Saved entries:
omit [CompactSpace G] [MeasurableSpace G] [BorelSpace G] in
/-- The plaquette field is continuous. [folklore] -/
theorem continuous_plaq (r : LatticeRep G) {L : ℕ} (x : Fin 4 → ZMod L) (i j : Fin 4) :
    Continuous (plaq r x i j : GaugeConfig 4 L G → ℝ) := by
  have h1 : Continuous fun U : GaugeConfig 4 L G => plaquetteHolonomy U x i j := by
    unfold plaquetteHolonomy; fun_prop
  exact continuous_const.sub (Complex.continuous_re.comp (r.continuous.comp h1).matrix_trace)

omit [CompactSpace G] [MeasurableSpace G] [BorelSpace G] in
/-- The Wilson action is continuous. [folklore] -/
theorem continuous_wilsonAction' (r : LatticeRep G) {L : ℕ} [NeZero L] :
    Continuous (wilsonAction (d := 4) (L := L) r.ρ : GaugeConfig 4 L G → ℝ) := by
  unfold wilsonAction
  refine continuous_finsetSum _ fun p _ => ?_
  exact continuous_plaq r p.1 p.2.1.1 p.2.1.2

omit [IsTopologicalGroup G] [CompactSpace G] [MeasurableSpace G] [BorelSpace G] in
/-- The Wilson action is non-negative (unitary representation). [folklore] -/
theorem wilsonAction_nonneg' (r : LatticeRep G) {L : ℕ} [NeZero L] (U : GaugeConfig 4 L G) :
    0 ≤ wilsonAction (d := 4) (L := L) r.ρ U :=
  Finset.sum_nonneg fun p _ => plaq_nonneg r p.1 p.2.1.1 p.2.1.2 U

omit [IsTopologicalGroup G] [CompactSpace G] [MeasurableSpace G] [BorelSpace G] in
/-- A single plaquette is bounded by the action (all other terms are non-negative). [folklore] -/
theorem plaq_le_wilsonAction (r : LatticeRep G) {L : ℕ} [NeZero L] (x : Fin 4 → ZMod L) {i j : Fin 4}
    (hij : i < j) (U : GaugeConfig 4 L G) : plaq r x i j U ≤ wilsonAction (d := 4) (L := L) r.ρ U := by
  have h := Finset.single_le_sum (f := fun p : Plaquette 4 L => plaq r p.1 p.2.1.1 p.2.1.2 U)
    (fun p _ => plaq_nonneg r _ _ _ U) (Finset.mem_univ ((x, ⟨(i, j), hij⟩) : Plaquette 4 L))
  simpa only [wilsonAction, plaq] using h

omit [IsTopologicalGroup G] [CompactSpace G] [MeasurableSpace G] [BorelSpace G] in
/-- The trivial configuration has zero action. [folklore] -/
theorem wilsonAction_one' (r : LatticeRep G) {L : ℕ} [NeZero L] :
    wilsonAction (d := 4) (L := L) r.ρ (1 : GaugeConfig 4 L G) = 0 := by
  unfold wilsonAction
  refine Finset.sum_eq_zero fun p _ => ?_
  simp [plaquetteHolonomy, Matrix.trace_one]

---

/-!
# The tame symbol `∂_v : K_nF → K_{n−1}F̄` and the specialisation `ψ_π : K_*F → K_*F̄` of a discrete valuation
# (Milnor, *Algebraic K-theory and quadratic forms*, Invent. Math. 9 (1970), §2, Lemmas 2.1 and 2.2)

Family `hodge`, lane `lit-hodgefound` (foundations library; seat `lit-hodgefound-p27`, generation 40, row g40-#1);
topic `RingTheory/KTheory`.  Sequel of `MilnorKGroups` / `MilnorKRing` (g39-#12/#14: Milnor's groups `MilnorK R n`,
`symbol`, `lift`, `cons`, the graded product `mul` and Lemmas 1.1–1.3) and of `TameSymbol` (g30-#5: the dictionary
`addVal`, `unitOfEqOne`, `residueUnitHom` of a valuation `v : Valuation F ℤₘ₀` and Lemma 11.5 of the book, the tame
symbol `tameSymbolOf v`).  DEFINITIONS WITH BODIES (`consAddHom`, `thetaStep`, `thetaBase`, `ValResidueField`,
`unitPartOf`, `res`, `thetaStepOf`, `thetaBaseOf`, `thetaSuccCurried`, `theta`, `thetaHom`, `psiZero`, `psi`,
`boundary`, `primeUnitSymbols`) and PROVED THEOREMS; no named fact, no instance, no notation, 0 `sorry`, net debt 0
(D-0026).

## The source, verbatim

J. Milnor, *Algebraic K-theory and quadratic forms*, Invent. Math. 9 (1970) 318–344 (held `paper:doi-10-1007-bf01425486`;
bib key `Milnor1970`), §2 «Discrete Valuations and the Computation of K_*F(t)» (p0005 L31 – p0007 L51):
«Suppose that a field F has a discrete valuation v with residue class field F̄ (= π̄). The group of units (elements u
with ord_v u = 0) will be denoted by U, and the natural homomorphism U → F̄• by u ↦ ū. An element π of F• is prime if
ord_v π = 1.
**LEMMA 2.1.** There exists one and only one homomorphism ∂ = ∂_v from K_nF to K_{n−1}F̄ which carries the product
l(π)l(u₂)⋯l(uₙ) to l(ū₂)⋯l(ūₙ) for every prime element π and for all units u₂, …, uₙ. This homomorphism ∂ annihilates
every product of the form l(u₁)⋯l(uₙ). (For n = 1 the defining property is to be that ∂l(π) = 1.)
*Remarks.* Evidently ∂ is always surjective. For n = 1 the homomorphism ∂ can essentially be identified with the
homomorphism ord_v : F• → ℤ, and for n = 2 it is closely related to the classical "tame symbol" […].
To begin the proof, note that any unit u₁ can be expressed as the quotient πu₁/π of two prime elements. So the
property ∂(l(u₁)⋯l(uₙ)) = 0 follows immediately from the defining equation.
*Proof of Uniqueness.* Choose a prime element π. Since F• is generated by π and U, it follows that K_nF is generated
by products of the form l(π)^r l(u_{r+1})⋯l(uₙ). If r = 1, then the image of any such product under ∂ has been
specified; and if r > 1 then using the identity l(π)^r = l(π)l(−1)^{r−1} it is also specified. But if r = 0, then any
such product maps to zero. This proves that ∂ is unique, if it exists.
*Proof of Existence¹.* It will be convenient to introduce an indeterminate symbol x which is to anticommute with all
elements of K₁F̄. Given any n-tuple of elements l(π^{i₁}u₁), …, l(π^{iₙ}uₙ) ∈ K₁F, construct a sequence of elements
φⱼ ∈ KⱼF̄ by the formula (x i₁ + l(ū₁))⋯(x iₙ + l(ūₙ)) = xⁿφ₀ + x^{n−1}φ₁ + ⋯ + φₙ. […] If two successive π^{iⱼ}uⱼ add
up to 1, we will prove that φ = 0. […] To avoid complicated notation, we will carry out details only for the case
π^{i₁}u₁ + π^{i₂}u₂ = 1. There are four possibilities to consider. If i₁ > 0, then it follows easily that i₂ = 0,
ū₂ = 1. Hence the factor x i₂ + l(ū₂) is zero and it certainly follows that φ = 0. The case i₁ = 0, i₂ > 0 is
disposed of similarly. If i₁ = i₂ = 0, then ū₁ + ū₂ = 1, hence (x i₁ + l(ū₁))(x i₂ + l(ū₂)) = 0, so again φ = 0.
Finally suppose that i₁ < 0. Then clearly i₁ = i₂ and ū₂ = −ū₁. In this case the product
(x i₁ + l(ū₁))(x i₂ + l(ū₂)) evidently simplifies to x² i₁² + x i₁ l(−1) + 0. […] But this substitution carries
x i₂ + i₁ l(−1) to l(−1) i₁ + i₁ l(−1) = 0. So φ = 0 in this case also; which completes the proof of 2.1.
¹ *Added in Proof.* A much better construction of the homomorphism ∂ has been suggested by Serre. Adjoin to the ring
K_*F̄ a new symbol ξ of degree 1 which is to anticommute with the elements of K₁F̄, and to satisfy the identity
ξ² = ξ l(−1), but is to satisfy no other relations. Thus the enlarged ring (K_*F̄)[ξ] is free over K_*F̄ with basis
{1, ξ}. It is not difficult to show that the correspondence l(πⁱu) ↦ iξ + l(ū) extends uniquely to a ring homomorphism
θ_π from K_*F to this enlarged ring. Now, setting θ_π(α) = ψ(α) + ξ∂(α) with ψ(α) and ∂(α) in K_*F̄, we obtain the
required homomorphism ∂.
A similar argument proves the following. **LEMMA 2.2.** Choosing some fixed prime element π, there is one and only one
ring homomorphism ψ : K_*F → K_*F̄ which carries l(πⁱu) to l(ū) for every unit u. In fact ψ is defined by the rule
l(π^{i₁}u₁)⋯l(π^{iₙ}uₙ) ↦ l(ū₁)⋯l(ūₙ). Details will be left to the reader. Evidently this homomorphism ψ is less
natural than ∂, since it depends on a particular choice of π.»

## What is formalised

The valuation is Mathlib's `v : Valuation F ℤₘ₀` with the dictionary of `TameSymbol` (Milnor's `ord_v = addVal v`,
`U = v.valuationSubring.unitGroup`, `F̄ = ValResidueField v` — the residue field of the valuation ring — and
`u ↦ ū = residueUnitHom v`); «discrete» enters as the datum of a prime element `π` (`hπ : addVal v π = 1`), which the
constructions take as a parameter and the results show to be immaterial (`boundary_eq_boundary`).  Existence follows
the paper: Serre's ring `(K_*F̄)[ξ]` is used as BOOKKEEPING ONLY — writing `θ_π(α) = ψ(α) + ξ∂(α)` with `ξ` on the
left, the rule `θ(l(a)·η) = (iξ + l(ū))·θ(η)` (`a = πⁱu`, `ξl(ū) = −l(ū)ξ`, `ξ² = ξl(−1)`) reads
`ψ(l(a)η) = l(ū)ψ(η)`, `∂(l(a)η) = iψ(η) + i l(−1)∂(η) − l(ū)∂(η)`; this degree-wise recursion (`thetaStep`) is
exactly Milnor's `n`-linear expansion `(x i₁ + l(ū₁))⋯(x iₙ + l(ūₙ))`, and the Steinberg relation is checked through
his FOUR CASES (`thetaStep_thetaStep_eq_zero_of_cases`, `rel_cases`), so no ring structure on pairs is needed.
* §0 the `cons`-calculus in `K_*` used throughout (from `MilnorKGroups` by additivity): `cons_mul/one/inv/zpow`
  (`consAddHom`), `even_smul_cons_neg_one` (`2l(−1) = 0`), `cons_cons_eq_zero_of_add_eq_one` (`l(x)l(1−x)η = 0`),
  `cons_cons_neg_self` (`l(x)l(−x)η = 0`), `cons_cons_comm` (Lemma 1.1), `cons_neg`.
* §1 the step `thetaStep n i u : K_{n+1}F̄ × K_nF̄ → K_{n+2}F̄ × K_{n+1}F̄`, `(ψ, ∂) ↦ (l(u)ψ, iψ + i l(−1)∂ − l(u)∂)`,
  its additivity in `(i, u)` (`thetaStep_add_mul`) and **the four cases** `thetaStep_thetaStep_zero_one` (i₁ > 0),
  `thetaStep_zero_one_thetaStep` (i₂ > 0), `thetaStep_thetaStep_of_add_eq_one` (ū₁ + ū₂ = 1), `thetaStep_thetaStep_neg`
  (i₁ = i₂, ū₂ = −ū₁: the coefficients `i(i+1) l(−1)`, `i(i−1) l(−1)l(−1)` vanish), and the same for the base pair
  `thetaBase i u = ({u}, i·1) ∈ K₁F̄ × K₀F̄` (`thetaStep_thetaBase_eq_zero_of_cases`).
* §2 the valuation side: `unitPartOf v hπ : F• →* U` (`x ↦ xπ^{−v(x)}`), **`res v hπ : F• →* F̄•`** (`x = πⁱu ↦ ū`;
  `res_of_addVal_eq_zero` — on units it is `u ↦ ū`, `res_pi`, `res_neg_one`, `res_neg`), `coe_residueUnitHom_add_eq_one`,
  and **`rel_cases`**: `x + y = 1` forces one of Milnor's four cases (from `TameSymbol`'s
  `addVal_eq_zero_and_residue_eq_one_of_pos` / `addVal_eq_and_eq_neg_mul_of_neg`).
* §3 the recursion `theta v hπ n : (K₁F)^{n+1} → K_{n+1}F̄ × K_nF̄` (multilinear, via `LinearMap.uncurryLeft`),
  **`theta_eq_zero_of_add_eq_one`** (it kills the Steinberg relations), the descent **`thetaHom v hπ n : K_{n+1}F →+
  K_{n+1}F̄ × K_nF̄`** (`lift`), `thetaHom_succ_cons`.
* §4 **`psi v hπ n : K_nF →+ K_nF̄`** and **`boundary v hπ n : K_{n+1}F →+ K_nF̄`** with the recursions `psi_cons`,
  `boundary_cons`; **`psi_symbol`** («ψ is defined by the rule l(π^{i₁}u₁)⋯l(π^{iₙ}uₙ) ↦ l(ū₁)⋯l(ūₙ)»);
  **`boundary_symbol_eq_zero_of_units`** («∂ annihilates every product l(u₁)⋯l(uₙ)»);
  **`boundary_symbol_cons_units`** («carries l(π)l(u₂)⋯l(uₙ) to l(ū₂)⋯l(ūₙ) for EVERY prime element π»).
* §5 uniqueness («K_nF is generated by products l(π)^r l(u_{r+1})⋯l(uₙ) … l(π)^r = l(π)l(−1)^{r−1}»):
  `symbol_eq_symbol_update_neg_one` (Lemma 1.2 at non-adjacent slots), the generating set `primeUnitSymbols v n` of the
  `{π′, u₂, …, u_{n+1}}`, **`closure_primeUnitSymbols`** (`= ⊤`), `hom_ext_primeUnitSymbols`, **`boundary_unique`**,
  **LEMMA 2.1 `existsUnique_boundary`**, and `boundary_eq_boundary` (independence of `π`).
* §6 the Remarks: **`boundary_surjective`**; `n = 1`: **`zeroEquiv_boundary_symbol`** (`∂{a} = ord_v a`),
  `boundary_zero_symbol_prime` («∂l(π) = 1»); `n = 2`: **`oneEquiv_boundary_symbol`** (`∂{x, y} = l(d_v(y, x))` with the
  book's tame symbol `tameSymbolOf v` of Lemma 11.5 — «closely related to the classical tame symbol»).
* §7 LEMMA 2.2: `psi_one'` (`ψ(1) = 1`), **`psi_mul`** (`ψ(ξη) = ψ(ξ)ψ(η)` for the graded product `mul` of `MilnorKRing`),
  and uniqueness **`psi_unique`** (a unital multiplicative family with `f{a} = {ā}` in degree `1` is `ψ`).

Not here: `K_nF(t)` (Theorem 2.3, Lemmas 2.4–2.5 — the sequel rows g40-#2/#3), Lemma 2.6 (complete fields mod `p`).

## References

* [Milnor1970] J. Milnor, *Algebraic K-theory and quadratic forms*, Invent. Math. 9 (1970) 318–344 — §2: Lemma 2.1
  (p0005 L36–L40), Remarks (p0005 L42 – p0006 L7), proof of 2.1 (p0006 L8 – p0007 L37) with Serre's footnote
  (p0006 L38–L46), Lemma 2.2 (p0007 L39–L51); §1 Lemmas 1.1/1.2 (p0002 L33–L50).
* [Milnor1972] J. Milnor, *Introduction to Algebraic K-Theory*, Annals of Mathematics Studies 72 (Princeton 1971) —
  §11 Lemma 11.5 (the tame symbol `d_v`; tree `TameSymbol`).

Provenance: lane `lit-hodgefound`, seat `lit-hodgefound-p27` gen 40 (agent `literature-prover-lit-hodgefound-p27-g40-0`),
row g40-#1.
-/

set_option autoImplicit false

==

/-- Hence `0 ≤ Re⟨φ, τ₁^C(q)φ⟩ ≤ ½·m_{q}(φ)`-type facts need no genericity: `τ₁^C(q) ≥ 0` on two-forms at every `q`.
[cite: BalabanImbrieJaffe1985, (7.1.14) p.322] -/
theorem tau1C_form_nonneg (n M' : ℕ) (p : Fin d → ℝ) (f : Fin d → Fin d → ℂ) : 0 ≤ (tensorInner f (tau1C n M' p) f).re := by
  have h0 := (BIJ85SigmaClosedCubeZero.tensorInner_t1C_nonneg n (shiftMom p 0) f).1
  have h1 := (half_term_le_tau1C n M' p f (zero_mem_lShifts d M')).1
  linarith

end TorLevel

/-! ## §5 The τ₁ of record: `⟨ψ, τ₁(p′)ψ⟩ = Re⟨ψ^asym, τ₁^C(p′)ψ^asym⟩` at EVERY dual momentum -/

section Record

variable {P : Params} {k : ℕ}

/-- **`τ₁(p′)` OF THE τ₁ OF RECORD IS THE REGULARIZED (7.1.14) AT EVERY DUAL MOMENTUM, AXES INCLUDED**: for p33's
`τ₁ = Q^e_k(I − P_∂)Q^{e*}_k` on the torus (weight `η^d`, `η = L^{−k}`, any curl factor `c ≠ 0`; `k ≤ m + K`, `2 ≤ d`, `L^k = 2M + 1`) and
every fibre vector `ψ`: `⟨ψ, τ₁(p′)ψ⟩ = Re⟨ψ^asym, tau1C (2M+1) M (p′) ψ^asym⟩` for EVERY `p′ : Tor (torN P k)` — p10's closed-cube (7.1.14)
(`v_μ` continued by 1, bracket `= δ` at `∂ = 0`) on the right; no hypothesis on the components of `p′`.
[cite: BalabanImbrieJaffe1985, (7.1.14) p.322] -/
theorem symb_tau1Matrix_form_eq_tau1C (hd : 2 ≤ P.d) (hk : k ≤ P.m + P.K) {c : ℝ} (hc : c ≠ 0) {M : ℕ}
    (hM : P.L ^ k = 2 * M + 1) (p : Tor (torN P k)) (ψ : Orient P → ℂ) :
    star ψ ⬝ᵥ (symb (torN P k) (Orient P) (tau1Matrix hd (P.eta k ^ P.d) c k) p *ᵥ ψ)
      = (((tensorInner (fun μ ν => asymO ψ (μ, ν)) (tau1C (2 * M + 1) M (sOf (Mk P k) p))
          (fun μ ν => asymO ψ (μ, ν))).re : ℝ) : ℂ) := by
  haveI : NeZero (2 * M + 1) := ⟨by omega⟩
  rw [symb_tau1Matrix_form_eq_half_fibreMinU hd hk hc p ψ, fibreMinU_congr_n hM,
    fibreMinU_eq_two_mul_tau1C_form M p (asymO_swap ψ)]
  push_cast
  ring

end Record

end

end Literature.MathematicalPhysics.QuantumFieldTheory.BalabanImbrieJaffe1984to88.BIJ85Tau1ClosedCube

* [YOUR TASK]:
Beginning at the line with "## What is formalised" and stopping after the line with "left, the rule", please write out every line of the data above exactly and nothing else.

* [SOLUTION TO THE EXERCISE]:
## What is formalised

The valuation is Mathlib's `v : Valuation F ℤₘ₀` with the dictionary of `TameSymbol` (Milnor's `ord_v = addVal v`,
`U = v.valuationSubring.unitGroup`, `F̄ = ValResidueField v` — the residue field of the valuation ring — and
`u ↦ ū = residueUnitHom v`); «discrete» enters as the datum of a prime element `π` (`hπ : addVal v π = 1`), which the
constructions take as a parameter and the results show to be immaterial (`boundary_eq_boundary`).  Existence follows
the paper: Serre's ring `(K_*F̄)[ξ]` is used as BOOKKEEPING ONLY — writing `θ_π(α) = ψ(α) + ξ∂(α)` with `ξ` on the
left, the rule `θ(l(a)·η) = (iξ + l(ū))·θ(η)` (`a = πⁱu`, `ξl(ū) = −l(ū)ξ`, `ξ² = ξl(−1)`) reads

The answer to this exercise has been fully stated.